*What is expected:*
Below are entries; work out how many of their lines hold "hfit", giving only that number.

*Given entries:*
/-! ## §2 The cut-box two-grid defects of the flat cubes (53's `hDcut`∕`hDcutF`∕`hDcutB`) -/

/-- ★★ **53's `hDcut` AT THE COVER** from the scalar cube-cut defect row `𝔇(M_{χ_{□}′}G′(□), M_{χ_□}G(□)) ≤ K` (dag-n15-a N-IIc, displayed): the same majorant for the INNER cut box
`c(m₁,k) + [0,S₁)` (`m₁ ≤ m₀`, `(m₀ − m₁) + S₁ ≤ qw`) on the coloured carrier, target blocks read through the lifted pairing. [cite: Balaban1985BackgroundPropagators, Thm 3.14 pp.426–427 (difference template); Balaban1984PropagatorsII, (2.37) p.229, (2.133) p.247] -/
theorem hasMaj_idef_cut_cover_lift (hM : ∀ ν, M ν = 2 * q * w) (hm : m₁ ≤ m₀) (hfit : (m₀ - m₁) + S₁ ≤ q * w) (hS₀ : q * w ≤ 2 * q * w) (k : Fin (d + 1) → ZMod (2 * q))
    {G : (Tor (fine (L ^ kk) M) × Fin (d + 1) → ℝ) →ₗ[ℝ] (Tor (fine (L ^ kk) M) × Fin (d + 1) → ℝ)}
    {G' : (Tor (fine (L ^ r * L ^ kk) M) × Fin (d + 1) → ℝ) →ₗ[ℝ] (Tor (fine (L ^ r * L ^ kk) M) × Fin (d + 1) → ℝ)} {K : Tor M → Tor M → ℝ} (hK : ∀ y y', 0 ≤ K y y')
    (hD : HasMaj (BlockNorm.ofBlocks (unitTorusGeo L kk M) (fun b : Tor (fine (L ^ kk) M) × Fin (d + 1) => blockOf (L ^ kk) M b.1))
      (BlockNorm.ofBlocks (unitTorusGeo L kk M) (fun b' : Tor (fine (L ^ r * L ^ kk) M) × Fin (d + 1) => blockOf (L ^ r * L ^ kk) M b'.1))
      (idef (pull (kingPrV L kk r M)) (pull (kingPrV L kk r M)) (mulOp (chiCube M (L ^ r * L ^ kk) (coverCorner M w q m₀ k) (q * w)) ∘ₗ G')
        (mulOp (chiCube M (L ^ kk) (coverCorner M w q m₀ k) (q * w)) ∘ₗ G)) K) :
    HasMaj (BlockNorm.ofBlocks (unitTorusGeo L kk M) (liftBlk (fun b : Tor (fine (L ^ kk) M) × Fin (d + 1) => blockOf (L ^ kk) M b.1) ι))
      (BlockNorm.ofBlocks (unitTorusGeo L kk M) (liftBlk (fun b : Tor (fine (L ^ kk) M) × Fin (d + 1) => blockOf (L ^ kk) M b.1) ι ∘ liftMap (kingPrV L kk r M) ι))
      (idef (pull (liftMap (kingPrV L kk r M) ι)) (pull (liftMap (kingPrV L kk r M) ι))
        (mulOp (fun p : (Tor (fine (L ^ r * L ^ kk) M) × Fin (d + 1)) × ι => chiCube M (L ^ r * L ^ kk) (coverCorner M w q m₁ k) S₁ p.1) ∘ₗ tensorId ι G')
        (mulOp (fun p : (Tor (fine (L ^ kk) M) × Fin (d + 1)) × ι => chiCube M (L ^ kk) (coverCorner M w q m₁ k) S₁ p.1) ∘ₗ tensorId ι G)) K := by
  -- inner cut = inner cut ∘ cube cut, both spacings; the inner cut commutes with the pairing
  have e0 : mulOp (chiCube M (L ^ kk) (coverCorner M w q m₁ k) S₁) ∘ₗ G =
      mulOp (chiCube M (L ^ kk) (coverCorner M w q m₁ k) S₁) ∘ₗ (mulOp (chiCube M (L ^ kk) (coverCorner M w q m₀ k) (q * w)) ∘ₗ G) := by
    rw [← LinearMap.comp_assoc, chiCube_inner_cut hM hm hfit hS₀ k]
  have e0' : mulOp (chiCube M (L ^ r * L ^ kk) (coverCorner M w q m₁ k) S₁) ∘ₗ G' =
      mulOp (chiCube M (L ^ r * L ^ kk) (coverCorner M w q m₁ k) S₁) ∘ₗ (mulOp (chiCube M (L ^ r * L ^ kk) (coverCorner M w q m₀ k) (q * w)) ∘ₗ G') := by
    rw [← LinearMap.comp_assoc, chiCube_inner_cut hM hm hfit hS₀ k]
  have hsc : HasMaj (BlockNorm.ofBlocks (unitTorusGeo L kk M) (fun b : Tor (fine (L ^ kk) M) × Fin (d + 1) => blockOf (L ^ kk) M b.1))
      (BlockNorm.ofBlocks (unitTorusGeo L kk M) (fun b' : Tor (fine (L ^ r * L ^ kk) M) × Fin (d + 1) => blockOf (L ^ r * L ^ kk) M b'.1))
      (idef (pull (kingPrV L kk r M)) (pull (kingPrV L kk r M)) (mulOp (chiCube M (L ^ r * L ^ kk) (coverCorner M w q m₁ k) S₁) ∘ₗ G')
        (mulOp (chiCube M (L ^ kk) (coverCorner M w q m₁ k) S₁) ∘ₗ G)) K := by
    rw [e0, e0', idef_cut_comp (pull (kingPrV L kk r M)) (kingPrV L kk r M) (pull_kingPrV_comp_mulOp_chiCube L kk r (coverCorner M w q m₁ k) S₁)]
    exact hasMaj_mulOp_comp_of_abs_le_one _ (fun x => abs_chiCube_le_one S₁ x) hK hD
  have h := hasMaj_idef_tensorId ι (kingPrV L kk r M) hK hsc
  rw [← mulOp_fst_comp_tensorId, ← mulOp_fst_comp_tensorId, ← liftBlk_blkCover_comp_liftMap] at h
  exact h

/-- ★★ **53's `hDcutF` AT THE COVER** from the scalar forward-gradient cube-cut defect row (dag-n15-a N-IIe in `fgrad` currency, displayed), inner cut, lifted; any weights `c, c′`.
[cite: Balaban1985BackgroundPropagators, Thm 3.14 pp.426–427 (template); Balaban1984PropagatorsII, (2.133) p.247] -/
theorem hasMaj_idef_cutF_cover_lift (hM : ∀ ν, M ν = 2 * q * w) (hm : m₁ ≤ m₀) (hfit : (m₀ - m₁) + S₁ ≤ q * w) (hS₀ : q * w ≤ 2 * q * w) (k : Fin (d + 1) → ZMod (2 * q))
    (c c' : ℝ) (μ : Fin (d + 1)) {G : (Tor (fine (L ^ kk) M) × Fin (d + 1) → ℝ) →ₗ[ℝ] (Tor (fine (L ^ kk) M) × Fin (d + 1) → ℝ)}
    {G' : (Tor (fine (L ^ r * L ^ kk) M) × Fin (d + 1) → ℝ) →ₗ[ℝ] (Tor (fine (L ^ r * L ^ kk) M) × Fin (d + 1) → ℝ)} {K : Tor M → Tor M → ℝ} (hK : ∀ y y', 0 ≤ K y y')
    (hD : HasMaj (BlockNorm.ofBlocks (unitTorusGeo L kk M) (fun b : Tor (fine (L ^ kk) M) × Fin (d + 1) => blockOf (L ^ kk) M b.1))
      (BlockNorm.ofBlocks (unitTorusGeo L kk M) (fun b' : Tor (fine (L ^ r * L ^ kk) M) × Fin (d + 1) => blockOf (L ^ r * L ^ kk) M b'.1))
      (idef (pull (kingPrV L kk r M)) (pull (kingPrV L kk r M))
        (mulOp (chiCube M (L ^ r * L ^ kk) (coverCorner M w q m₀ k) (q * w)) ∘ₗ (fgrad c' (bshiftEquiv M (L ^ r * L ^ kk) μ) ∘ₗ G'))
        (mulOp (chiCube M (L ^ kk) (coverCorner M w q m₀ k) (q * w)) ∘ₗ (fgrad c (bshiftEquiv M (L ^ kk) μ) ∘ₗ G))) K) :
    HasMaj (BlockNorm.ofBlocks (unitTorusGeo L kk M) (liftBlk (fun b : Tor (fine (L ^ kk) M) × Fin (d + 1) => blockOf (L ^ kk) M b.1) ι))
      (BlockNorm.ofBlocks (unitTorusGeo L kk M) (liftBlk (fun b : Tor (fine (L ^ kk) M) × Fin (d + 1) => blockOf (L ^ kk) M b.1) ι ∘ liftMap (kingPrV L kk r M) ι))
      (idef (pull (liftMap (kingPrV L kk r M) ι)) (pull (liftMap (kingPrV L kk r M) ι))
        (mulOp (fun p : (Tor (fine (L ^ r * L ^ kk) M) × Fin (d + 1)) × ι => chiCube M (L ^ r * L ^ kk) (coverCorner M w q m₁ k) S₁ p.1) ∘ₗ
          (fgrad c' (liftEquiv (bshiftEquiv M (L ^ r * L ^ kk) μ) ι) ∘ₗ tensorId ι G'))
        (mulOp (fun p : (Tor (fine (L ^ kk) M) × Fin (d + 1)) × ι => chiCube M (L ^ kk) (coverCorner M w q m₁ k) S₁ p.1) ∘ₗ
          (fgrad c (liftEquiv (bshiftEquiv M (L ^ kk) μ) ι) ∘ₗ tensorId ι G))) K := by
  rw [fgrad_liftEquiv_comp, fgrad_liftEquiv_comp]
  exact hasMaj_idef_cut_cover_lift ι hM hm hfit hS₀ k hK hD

*Solved exercise:*
5